### SUPPLIED RECORDS
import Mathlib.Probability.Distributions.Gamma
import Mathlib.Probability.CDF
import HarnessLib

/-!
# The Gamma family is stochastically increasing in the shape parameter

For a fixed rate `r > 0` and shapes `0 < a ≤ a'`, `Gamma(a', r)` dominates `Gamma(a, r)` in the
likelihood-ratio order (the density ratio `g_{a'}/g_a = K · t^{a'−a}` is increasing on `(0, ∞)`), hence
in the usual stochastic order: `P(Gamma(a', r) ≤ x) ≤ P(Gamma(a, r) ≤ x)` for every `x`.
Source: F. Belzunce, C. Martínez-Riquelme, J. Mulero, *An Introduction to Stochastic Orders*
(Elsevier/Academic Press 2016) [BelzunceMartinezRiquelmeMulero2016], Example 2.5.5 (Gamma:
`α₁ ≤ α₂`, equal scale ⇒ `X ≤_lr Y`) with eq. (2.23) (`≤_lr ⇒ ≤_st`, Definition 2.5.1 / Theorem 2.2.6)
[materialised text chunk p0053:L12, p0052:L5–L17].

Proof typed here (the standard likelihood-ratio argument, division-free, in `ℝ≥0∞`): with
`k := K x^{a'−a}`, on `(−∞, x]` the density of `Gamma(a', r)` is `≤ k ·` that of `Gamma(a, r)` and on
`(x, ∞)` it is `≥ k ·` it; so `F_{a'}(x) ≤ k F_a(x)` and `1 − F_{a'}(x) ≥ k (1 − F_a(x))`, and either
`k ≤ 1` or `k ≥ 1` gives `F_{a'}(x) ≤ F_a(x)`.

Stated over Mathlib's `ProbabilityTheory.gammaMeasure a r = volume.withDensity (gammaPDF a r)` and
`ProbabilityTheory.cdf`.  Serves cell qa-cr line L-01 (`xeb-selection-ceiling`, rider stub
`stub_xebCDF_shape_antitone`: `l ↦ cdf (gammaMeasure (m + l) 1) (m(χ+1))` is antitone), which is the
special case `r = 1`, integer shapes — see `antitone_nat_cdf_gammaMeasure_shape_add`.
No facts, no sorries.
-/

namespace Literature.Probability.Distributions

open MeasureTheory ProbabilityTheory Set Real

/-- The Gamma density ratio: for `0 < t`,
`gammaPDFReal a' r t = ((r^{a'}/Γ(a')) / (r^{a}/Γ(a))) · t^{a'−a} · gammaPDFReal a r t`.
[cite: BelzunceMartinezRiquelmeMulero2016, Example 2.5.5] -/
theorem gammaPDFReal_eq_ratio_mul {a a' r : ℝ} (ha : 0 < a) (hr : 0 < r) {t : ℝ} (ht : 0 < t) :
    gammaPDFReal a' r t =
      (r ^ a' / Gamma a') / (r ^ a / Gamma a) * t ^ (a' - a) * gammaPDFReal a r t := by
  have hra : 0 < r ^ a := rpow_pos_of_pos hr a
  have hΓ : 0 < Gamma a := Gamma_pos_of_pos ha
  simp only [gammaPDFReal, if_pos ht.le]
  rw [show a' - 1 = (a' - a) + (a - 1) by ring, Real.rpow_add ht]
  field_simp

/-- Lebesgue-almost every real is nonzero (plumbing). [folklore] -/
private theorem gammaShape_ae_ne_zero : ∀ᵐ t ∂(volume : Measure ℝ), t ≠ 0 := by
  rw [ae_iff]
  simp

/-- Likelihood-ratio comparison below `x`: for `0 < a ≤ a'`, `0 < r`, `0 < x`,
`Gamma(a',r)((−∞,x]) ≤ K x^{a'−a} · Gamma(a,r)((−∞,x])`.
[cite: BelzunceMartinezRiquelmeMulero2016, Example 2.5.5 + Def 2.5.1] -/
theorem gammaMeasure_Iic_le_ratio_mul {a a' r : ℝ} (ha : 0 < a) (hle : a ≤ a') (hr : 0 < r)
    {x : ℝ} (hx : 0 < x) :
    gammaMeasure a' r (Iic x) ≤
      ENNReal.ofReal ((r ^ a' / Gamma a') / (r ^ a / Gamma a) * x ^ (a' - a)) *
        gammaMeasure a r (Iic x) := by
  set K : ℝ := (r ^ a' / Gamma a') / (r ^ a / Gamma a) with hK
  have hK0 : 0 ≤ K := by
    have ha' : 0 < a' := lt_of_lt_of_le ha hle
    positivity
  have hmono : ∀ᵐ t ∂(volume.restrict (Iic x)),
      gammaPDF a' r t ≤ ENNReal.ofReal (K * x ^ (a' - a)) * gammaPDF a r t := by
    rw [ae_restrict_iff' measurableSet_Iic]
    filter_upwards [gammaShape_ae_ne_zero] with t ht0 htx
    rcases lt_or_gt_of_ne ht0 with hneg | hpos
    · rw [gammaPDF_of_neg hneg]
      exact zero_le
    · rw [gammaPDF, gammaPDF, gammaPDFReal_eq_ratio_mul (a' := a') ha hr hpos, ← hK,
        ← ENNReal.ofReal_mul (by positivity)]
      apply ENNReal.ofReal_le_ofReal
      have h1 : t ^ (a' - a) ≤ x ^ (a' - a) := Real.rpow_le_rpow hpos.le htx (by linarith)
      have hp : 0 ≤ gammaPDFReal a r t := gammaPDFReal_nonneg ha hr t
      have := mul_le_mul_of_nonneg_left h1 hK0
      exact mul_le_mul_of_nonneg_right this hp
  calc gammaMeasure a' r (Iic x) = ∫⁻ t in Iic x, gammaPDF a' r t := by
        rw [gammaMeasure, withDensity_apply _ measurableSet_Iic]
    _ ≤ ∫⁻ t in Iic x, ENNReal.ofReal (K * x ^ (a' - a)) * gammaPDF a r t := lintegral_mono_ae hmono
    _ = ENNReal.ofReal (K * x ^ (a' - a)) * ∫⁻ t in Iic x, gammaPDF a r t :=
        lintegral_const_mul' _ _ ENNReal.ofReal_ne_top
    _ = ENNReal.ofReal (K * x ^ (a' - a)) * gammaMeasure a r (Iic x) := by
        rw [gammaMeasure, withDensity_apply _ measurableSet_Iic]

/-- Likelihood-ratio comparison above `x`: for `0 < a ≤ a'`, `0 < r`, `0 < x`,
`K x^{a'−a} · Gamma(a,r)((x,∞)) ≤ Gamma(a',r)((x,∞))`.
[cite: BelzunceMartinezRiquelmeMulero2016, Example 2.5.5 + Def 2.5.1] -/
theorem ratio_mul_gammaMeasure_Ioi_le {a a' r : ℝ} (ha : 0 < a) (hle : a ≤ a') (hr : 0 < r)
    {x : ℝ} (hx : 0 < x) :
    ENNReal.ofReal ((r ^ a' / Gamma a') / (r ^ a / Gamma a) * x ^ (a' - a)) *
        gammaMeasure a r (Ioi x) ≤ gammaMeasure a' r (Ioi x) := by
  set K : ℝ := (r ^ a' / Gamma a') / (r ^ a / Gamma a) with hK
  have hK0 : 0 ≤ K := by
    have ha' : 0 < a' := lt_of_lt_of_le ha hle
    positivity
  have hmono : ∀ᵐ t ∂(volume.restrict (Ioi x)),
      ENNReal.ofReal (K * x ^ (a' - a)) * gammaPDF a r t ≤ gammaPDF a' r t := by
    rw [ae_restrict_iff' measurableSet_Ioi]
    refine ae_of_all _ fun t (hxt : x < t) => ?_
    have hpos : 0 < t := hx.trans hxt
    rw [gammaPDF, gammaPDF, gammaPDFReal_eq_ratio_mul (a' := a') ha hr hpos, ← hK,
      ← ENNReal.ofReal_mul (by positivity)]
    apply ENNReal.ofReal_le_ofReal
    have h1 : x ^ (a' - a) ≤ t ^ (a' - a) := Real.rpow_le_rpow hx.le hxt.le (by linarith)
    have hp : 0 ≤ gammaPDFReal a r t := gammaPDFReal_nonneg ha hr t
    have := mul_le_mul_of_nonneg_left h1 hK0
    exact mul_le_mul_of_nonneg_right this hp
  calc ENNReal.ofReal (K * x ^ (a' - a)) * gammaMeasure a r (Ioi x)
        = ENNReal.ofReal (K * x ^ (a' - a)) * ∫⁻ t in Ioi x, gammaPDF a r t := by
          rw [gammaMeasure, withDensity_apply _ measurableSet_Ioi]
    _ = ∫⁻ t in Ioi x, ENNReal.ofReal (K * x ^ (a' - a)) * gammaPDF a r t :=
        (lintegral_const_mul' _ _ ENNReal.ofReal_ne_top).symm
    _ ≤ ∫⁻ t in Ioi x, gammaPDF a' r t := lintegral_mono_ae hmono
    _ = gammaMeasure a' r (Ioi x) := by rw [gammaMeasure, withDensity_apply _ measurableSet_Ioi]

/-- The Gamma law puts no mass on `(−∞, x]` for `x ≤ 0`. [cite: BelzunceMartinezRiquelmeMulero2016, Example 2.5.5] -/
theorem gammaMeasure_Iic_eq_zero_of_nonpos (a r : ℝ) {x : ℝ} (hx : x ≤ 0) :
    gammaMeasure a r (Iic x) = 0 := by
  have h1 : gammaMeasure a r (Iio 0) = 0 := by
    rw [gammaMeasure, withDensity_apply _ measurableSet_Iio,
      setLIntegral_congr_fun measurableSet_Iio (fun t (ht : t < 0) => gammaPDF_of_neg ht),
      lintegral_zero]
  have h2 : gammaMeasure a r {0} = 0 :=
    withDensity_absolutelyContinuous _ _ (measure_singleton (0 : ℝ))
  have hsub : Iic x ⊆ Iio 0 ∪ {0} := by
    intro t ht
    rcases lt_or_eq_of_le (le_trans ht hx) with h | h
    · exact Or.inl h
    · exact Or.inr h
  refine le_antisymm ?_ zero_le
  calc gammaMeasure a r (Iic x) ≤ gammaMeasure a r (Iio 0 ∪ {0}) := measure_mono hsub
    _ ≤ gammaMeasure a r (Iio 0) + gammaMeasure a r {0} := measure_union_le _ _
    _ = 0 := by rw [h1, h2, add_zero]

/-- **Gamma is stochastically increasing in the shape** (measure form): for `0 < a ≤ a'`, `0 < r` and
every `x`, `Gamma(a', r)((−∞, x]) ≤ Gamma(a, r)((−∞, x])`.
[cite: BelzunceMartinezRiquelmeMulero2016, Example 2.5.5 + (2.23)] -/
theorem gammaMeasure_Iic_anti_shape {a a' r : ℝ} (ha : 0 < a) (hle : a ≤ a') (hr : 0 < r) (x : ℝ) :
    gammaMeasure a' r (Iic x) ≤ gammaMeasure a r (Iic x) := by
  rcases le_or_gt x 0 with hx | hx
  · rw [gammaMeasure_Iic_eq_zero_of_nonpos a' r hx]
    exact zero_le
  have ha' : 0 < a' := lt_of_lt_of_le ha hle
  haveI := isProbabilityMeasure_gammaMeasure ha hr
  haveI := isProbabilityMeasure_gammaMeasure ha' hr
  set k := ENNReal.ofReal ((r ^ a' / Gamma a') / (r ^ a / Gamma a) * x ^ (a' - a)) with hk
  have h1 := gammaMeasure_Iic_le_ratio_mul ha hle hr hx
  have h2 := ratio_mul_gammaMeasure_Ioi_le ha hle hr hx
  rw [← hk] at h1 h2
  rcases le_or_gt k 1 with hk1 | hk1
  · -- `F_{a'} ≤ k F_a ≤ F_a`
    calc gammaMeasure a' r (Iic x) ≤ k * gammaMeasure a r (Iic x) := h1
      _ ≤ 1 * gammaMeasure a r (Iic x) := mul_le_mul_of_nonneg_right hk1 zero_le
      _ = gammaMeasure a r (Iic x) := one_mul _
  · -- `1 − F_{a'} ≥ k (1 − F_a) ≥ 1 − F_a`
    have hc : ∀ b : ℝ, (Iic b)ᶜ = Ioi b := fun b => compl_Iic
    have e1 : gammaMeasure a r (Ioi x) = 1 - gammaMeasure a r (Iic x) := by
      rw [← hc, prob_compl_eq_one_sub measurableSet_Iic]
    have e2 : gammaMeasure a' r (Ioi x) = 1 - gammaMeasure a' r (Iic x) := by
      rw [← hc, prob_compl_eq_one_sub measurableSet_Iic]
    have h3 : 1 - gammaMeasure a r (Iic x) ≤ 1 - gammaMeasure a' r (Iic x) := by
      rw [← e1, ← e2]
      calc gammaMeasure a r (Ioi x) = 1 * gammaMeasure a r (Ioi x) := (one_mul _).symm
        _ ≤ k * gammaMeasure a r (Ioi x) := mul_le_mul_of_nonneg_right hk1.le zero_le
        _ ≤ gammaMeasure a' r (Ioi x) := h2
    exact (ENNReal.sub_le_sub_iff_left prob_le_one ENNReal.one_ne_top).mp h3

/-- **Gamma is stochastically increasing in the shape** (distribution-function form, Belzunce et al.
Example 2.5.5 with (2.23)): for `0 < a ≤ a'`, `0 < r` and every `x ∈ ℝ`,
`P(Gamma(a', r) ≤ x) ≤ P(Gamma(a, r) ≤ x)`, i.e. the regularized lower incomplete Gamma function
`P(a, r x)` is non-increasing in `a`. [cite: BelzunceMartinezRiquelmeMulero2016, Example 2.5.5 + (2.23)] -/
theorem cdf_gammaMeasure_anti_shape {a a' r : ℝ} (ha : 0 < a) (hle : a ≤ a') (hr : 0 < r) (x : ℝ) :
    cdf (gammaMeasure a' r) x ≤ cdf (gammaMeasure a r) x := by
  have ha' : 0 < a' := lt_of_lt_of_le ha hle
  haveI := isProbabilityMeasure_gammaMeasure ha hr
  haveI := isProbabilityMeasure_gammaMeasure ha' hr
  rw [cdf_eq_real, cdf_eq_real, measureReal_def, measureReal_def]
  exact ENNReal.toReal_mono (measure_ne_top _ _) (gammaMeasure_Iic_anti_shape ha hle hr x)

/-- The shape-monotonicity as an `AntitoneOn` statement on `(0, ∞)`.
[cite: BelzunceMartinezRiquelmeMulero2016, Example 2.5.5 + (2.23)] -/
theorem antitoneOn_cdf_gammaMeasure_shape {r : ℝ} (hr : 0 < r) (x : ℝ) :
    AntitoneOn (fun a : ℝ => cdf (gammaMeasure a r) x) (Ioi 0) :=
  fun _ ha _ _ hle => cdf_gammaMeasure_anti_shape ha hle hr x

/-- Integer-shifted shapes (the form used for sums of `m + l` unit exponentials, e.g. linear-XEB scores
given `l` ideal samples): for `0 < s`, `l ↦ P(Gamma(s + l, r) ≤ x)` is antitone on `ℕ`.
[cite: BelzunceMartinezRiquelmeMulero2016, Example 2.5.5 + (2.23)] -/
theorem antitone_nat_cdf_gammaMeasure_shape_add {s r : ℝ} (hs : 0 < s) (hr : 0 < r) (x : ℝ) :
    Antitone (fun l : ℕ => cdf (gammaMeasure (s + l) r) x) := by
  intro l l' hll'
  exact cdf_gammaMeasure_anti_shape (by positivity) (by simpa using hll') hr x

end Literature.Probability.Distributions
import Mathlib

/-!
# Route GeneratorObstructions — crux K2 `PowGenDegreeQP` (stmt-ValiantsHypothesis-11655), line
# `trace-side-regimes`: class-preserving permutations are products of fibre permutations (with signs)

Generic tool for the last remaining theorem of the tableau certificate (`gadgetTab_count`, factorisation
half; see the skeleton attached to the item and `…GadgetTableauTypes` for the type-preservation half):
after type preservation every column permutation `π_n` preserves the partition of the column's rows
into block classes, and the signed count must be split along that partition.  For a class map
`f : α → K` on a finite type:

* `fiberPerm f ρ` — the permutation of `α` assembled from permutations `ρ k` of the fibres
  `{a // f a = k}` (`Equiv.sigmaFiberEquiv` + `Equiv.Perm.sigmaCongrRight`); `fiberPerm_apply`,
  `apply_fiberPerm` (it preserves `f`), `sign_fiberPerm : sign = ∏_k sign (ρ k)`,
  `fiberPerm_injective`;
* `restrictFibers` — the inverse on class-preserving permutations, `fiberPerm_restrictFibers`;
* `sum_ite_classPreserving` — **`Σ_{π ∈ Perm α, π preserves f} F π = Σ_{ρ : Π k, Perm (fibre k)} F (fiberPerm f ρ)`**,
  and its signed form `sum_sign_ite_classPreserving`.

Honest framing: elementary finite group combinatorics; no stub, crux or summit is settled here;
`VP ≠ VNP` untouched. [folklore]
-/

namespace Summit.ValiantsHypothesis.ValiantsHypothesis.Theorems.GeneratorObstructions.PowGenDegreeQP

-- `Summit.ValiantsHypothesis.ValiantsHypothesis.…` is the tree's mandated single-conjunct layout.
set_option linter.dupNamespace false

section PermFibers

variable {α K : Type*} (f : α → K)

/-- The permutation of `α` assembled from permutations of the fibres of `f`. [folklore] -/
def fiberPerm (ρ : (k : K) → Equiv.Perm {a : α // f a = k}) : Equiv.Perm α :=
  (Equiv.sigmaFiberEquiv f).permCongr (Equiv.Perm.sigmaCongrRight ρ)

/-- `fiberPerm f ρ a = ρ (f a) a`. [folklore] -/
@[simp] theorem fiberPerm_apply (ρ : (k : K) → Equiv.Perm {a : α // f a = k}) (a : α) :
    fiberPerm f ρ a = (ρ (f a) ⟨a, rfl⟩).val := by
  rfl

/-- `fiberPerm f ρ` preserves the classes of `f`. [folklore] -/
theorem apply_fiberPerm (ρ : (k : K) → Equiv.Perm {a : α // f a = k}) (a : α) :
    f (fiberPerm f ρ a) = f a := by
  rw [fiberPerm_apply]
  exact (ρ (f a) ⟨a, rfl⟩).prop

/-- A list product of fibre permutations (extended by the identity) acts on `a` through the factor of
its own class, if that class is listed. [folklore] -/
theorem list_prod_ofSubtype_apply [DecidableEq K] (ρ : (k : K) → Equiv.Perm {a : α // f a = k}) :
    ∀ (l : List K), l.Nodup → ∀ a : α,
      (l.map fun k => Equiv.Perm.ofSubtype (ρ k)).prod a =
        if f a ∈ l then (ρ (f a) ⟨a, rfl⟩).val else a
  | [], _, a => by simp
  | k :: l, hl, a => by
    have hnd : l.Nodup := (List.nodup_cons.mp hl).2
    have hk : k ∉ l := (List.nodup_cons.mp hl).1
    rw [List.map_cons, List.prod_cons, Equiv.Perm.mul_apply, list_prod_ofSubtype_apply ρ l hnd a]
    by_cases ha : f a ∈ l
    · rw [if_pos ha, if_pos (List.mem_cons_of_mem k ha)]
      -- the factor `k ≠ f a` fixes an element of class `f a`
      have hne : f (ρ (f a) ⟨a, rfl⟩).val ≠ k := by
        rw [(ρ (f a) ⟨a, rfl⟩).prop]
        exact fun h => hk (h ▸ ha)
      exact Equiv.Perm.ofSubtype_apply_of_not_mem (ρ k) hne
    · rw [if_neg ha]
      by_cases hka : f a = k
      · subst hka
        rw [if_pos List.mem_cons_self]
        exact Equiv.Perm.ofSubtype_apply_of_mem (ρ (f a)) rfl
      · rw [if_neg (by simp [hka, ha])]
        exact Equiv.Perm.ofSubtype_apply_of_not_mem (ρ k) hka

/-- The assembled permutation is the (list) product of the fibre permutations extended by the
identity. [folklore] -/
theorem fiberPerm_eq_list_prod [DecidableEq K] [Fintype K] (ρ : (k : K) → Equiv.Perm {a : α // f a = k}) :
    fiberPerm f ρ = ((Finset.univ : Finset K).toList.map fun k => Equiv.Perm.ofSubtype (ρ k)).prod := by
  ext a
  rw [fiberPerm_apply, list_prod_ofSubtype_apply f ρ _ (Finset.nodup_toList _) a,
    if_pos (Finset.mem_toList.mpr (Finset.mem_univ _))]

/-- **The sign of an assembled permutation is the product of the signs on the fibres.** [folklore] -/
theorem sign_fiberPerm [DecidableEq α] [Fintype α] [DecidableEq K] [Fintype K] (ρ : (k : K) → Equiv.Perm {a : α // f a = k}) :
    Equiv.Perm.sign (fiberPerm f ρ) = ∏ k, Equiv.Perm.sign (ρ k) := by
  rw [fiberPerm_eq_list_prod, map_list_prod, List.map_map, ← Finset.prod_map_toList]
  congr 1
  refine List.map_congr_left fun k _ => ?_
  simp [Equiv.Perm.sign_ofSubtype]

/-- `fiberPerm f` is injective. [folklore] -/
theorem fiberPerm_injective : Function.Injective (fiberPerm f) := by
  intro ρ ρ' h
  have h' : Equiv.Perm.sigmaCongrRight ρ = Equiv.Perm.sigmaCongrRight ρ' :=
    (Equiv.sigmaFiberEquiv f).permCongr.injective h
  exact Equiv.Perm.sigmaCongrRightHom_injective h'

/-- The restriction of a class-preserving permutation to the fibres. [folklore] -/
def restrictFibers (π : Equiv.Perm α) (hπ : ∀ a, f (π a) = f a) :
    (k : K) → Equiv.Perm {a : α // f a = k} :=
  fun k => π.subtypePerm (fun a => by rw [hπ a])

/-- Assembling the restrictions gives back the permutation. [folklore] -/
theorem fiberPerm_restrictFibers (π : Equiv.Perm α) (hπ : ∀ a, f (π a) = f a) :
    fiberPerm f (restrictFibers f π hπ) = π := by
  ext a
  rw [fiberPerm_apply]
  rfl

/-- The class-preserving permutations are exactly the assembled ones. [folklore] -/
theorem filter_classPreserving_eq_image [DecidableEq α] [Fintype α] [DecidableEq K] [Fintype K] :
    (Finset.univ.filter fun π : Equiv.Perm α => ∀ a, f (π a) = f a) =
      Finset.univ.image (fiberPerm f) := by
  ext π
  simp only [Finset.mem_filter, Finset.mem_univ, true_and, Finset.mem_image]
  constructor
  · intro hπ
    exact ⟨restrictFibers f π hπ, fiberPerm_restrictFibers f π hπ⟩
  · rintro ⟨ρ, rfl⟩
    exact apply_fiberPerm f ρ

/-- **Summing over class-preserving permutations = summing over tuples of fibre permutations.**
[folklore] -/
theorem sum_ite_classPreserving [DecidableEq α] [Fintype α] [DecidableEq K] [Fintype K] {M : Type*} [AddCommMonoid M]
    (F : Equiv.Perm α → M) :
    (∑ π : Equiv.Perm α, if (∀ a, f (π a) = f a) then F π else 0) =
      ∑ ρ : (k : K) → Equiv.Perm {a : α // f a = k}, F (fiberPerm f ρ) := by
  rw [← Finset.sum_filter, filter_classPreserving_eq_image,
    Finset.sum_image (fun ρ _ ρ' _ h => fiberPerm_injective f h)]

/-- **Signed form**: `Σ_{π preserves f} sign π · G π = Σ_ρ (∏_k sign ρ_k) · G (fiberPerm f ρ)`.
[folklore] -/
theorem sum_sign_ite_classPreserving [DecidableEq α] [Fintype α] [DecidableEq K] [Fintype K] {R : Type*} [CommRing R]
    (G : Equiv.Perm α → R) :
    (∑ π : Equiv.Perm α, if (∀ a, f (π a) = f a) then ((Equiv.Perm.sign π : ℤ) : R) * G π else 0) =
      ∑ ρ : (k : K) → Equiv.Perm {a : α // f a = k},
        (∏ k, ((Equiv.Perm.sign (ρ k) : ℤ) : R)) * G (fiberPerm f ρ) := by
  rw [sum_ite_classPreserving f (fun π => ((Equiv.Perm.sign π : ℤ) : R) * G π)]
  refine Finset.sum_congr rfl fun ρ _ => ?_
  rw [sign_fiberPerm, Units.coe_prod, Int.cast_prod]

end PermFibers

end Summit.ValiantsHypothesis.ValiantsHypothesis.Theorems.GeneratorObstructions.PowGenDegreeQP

### THE PROBLEM
Could you reproduce exactly the lines of the entries above, from the one with "have hpos : 0 < t := hx.trans hxt" through the one with "have h1 : gammaMeasure", and nothing else?

### WRITTEN RESPONSE
    have hpos : 0 < t := hx.trans hxt
    rw [gammaPDF, gammaPDF, gammaPDFReal_eq_ratio_mul (a' := a') ha hr hpos, ← hK,
      ← ENNReal.ofReal_mul (by positivity)]
    apply ENNReal.ofReal_le_ofReal
    have h1 : x ^ (a' - a) ≤ t ^ (a' - a) := Real.rpow_le_rpow hx.le hxt.le (by linarith)
    have hp : 0 ≤ gammaPDFReal a r t := gammaPDFReal_nonneg ha hr t
    have := mul_le_mul_of_nonneg_left h1 hK0
    exact mul_le_mul_of_nonneg_right this hp
  calc ENNReal.ofReal (K * x ^ (a' - a)) * gammaMeasure a r (Ioi x)
        = ENNReal.ofReal (K * x ^ (a' - a)) * ∫⁻ t in Ioi x, gammaPDF a r t := by
          rw [gammaMeasure, withDensity_apply _ measurableSet_Ioi]
    _ = ∫⁻ t in Ioi x, ENNReal.ofReal (K * x ^ (a' - a)) * gammaPDF a r t :=
        (lintegral_const_mul' _ _ ENNReal.ofReal_ne_top).symm
    _ ≤ ∫⁻ t in Ioi x, gammaPDF a' r t := lintegral_mono_ae hmono
    _ = gammaMeasure a' r (Ioi x) := by rw [gammaMeasure, withDensity_apply _ measurableSet_Ioi]

/-- The Gamma law puts no mass on `(−∞, x]` for `x ≤ 0`. [cite: BelzunceMartinezRiquelmeMulero2016, Example 2.5.5] -/
theorem gammaMeasure_Iic_eq_zero_of_nonpos (a r : ℝ) {x : ℝ} (hx : x ≤ 0) :
    gammaMeasure a r (Iic x) = 0 := by
  have h1 : gammaMeasure a r (Iio 0) = 0 := by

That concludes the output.